Brain protein changes could explain how concussions affect patients
Traumatic brain injuries, whether suffered from a blow on the football field or the battle field, can be devastating, leading to disability and shortened lives. However, little is known about how different levels of injury and time affect the brain, hindering efforts to develop effective treatments. Scientists now report results from rodent studies in ACS' Journal of Proteome Research showing that signaling molecules are likely involved in mild cases, also known as concussions.
In 2013, U.S. emergency rooms received around 2.8 million patients with traumatic brain injuries, with nearly 50,000 patients dying, according to the U.S. Centers for Disease Control and Prevention. Brain injuries can be classified as mild, moderate or severe, with mild injuries, or concussions, representing about 75 percent of cases. Some people recover completely from such injuries, while others experience lasting disability or dementia, particularly if the patient has experienced repeated concussions. Previous proteomic studies in humans with brain injuries didn't control for the cause, while results in mice examined the effects of time since injury or repeated injury, but not both. In this proteomic study, Jianyun Yu, Hu Zhou and colleagues assessed brain protein levels after one or more concussions in rodents at multiple timepoints.

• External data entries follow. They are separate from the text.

import Mathlib
import HarnessLib
import HarnessLib.Audit
import Summits.HodgeConjecture.HodgeConjecture.Theses.KleimanBFSeeds
import Summits.HodgeConjecture.HodgeConjecture.Theses.DoublyPolarisedTransport
import Summits.HodgeConjecture.HodgeConjecture.Theorems.DoublyPolarisedSimilarAnchorsOfTwistedCube
import Summits.HodgeConjecture.HodgeConjecture.Theorems.KleimanBFSeedsWeilSimilarTrans
import Summits.HodgeConjecture.HodgeConjecture.Theorems.KleimanBFSeedsKleimanSemiregularAnchorReductions
import Summits.HodgeConjecture.HodgeConjecture.Theorems.KleimanBFSeedsWeilSixfoldsOfKleimanCAnchors
import Summits.HodgeConjecture.HodgeConjecture.Theorems.KleimanBFSeedsWeilSixfoldsOfTwistNormalisedCAnchors
import Summits.HodgeConjecture.HodgeConjecture.Theorems.Ring2AbelianAllWeilSimilarDiscriminant
import Literature.AlgebraicGeometry.Motives.WeilSimilar
import Literature.AlgebraicGeometry.HodgeTheory.WeilClassesBFSheafSeedAt
import Literature.AlgebraicGeometry.HodgeTheory.ChernCharacterBettiTwistNormalised

/-!
# Skeleton `Lines/chosen-anchor` for crux `TwistNormalisedKleimanSemiregularAnchor` (K2ᵀ, stmt-HodgeConjecture-28148)

HONEST FRAMING: a crux PROOF SKELETON (cruxes-workfile class), not a proof. It contains exactly TWO
`sorry`s, inside the two declared stubs `stub_good` (the load-bearing ∃-core of K2ᵀ) and
`stub_rung_CMclass_d3` (the T3 plan-only first rung `KleimanAnchorRungCM 3`); every other declaration is
sorry-free and uses tree theorems only. Nothing here proves K2ᵀ, the rung, `WeilSixfolds` (rung H2),
HC_AV, HC_CM or HC; typed ≠ proved.

PROVENANCE (director-hodge req-165 (b) = R3 of R19.712; ideator seat hodge-idea-1 g9, 2026-08-31): this is
the RE-REGISTRATION on the new deciding item 28148 of the registered line
`Cruxes/KleimanSemiregularAnchor/Lines/chosen_anchor.lean` (v3, crux 25931, stubs `stub_good` /
`stub_trans` / `stub_supply`, the last two discharged by name), with the one change the rev-9/10 re-typing
of the route demands: every statement is RESTRICTED to Chern characters `C` that are twist-normalised
(`ChernCharacterBetti.IsTwistNormalised`, p782779) AND carry Kleiman's normal form
(`ChernCharacterBetti.KleimanChernNormalForm`, p610489) — exactly the `C` at which the route's deciding
theorem `Theses.KleimanBFSeeds.closes` (rev 9 = p811893's term) applies K2ᵀ. The v3 signature
`GoodAnchorPerDiscriminantClass` (∀ C) implies the new `GoodAnchorPerDiscriminantClassT` by restriction.

CONTENTS.
* `MemberwiseAt C d` — the body of K2ᵀ at one `(C, d)` (verbatim; `twistNormalisedKleimanSemiregularAnchor_iff`
  is `Iff.rfl`).
* `GoodAnchorInCellAt C d δ` / `GoodAnchorPerClassAt C d` — ONE `(3, d)` anchor in the non-split cell `δ`
  (non-degenerate discriminant witness of class `δ` at `h(e, a)`, hyperbolic `h(e′, a′)`, `w` a non-zero rational
  Hodge Weil class) AT WHICH class designs upgrade to Buchweitz–Flenner sheaf seeds
  (`HasWeilClassDesignAt C 3 P h w → HasBFSheafSeedAt C 3 P h w`) — verbatim the hypothesis shape of the
  landed pointwise certificate `Theorems.kleimanSemiregularAnchorAt_of_goodAnchorPerDiscriminantClassAt` (p811808).
* `GoodAnchorPerDiscriminantClassT` — the REGISTERED SIGNATURE of `stub_good`: the per-class statement for every
  twist-normalised Kleiman `C` and every `d ≥ 1`.
* `KleimanAnchorRungCM d` — THE RUNG of R13.61 (ii) / J r1 T3 recipe: K2ᵀ restricted to the discriminant `d`
  (the members concerned are exactly the non-hyperbolic `√−d` sixfold members, each Weil-similar — X2
  `doublyPolarisedSimilarAnchors_holds` + Landherr — to the CM anchor `(E₀³ × Ē₀³, h_b)` of its cell,
  `h_b = θ₁ + b·θ₂`, `b ∉ Nm ℚ(√−d)ˣ`); `stub_rung_CMclass_d3 : KleimanAnchorRungCM 3` is the ℚ(√−3) = ℚ(ω) slice.
  PROVED certificates: `rung_of_twistNormalisedKleimanSemiregularAnchor : K2ᵀ → KleimanAnchorRungCM 3`,
  `rung_of_kleimanSemiregularAnchor : KleimanSemiregularAnchor → KleimanAnchorRungCM 3` (from the settled edge
  25931), `kleimanAnchorRungCM_of_goodAnchorPerClassAt` (pointwise Landherr, the d-slice of p811808 §1).
* ONE OBJECT SERVES EVERY CELL (new, proved): `HasPureWeilSeedAt C P w` — on every model of `P` an
  `I`-semiregular (`3 ∈ I`) finite locally free sheaf with `C`-ch₃ `= N·w`, `N ≠ 0`, PURE WEIL (no `h³` term)
  and `C`-chₚ `= 0` for `p ∈ I ∖ {3}` — gives `HasBFSheafSeedAt C 3 P h w` for EVERY class `h`
  (`hasBFSheafSeedAt_of_hasPureWeilSeedAt`: take `q = 0`, `c = 0`); on a twisted square `T × T`
  (`T` any abelian threefold with `φ ≫ φ = −d`, `Φ = φ × (−φ)`; first candidate the CM cube `T = E₀³`,
  `exists_twistedCMCube`) the weight-`m` Segre classes realise EVERY non-split class `[−m]` and the weight-`1`
  class is hyperbolic (`exists_hasWeilDiscriminantNondeg_twistedSquare`, van Geemen 5.2–5.4), so
  `PureWeilSeedOnTwistedSquare C d → GoodAnchorPerClassAt C d` (`goodAnchorPerClassAt_of_pureWeilSeedOnTwistedSquare`)
  and hence `kleimanAnchorRungCM_of_pureWeilSeedOnTwistedSquare` /
  `goodAnchorPerDiscriminantClassT_of_pureWeilSeedOnTwistedSquare`: ONE Ω²-semiregular C-evaluable sheaf with
  pure-Weil `ch₃` on ONE Weil sixfold `T × T` per `d` decides the whole `d`-slice of K2ᵀ (all cells at once).
* Composition `TwistNormalisedKleimanSemiregularAnchor_of` (kernel-checked, sorry-cone = `stub_good` only):
  the stub gives the crux BY NAME (pointwise Landherr; interchangeable with p811808's
  `kleimanSemiregularAnchorAt_of_goodAnchorPerDiscriminantClassAt`).

References: [vanGeemen1994HodgeAV] 4.14, Lemma 5.2, 5.3–5.4; [Landherr1936HermitianForms];
[BuchweitzFlenner2003 = arXiv:math/9912245] §5 Thm. 5.1; [Markman2025 = arXiv:1805.11574] (floor);
[Markman arXiv:2509.23403] Lemma 11.3 (instrument column ev_E); [Fulton1998] Example 15.3.2;
[Kleiman1969Grassmannians, doi:10.1007/BF02684605] §5; [Hirzebruch1966] §4.2 (twist normalisation);
[arXiv:2603.20268] §1 (non-split Weil sixfolds open).
-/

-- every declaration of this problem lives in `Summit.HodgeConjecture.HodgeConjecture.…` (summit = sub-problem)
set_option linter.dupNamespace false

noncomputable section

open CategoryTheory
open Literature.AlgebraicGeometry.Motives
open Literature.AlgebraicGeometry.HodgeTheory
open Literature.AlgebraicGeometry.VanGeemen1994
open Summit.HodgeConjecture.HodgeConjecture.Ring2.AbelianAll

namespace Summit.HodgeConjecture.HodgeConjecture.Cruxes.TwistNormalisedKleimanSemiregularAnchor.ChosenAnchor

/-! ### §0 The statements -/

/-- **K2ᵀ at one `(C, d)`** (member-wise body, VERBATIM the route decl under its binders `C`, twist-normalised,
Kleiman, `d`, `0 < d`): every non-hyperbolic `√−d` Weil sixfold member `(A, φ)` carrying a non-zero Hodge Weil
class has a doubly-polarised anchor `(P, ψ₀, h(e,a) non-hyperbolic, h(e′,a′) hyperbolic, w)` Weil-similar to it
at which class designs upgrade to Buchweitz–Flenner sheaf seeds. [cite: BuchweitzFlenner2003, §5 Thm. 5.1] -/
def MemberwiseAt (C : ChernCharacterBetti) (d : ℕ) : Prop :=
  ∀ (A : AbelianVariety ℂ) (φ : A ⟶ A), A.dim = 2 * 3 → φ ≫ φ = -(d • 𝟙 A) →
    (∀ (e : ProjectiveEmbedding A.X) (a : complexBetti (projectiveSpace e.n ℂ) 2), IsRationalClass a → a ≠ 0 →
      ¬ IsHyperbolicWeilType A φ 3
        ((d : ℂ) • complexBetti.map e.ι 2 a + complexBetti.map φ.hom.hom.hom 2 (complexBetti.map e.ι 2 a))) →
    (∃ wA : complexBetti A.X (2 * 3), wA ∈ weilClassesOf A φ 3 d ∧ wA ≠ 0 ∧
      IsOfHodgeType (2 * 3) A.X (2 * 3) 3 3 wA) →
    ∃ (eA : ProjectiveEmbedding A.X) (aA : complexBetti (projectiveSpace eA.n ℂ) 2) (P : AbelianVariety ℂ)
      (ψ₀ : P ⟶ P) (e e' : ProjectiveEmbedding P.X) (a : complexBetti (projectiveSpace e.n ℂ) 2)
      (a' : complexBetti (projectiveSpace e'.n ℂ) 2) (w : complexBetti P.X (2 * 3)),
      IsRationalClass aA ∧ aA ≠ 0 ∧ P.dim = 2 * 3 ∧ ψ₀ ≫ ψ₀ = -(d • 𝟙 P) ∧ IsRationalClass a ∧ a ≠ 0 ∧
      IsRationalClass a' ∧ a' ≠ 0 ∧ w ∈ weilClassesOf P ψ₀ 3 d ∧ IsRationalClass w ∧ w ≠ 0 ∧
      IsOfHodgeType (2 * 3) P.X (2 * 3) 3 3 w ∧
      IsHyperbolicWeilType P ψ₀ 3
        ((d : ℂ) • complexBetti.map e'.ι 2 a' + complexBetti.map ψ₀.hom.hom.hom 2 (complexBetti.map e'.ι 2 a')) ∧
      ¬ IsHyperbolicWeilType P ψ₀ 3
        ((d : ℂ) • complexBetti.map e.ι 2 a + complexBetti.map ψ₀.hom.hom.hom 2 (complexBetti.map e.ι 2 a)) ∧
      (HasWeilClassDesignAt C 3 P
          ((d : ℂ) • complexBetti.map e.ι 2 a + complexBetti.map ψ₀.hom.hom.hom 2 (complexBetti.map e.ι 2 a)) w →
        HasBFSheafSeedAt C 3 P
          ((d : ℂ) • complexBetti.map e.ι 2 a + complexBetti.map ψ₀.hom.hom.hom 2 (complexBetti.map e.ι 2 a)) w) ∧
      IsWeilSimilar 3 P ψ₀
        ((d : ℂ) • complexBetti.map e.ι 2 a + complexBetti.map ψ₀.hom.hom.hom 2 (complexBetti.map e.ι 2 a)) A φ
        ((d : ℂ) • complexBetti.map eA.ι 2 aA + complexBetti.map φ.hom.hom.hom 2 (complexBetti.map eA.ι 2 aA))

/-- Guard: the route decl K2ᵀ is LITERALLY `∀ C, twist-normalised → Kleiman → ∀ d > 0, MemberwiseAt C d`
(`Iff.rfl`). [folklore] -/
theorem twistNormalisedKleimanSemiregularAnchor_iff :
    Summit.HodgeConjecture.HodgeConjecture.Theses.KleimanBFSeeds.TwistNormalisedKleimanSemiregularAnchor ↔
      ∀ C : ChernCharacterBetti, C.IsTwistNormalised → C.KleimanChernNormalForm → ∀ d : ℕ, 0 < d →
        MemberwiseAt C d :=
  Iff.rfl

To perform the analysis, the researchers divided 27 rodents into nine groups: one day, seven days or six months after either no concussions, a single concussion or three concussions on three consecutive days. The researchers performed proteomic analysis on the brain samples using tandem mass spectrometry, identifying clusters of proteins that seemed to increase or decrease depending on injury severity or time since injury. Interestingly, molecules involved in the cAMP signaling pathway, which helps regulate heart rate, stress levels and memory, appear to play an important role in the mediation of brain injury and recovery.
Traumatic brain injury (TBI), as a neurological injury, becomes a leading cause of disability and mortality due to lacking effective therapy. About 75% of TBI is mild traumatic brain injury (mTBI). However, the complex molecular mechanisms underlying mTBI pathophysiology remains to be elucidated. In this study, iTRAQ-based quantitative proteomic approach was employed to measure temporal-global proteome changes of rat brain tissues from different time points (1 day, 7 day and 6 months) post single mTBI (smTBI) and repetitive mTBI (rmTBI). A total of 5169 proteins were identified, of which, 237 proteins were significantly changed between control rats and mTBI model rats. Fuzzy c-means (FCM) clustering analysis classified these 237 proteins into six clusters according to their temporal pattern of protein abundance. Functional bioinformatics analysis and protein–protein interaction (PPI) network mapping of these FCM clusters showed that phosphodiesterase 10A (Pde10a) and guanine nucleotide-binding protein G (olf) subunit alpha (Gnal) were the node proteins in the cAMP signaling pathway. Other biological processes, such as cell adhesion, autophagy, myelination, microtubule depolymerization and brain development, were also over-represented in FCM clusters. Further Western Blot experiments confirmed that Pde10a and Gnal were acutely up-regulated in severity-dependent manner by mTBI, but these two proteins could not be down-regulated to basal level at the time point of 6 months post repetitive mTBI. Our study demonstrated that different severity of mTBI cause significant temporal profiling change at the proteomic level and pointed out the cAMP signaling pathway-related proteins, Pde10a and Gnal, may play important roles in the pathogenesis and recovery of mTBI.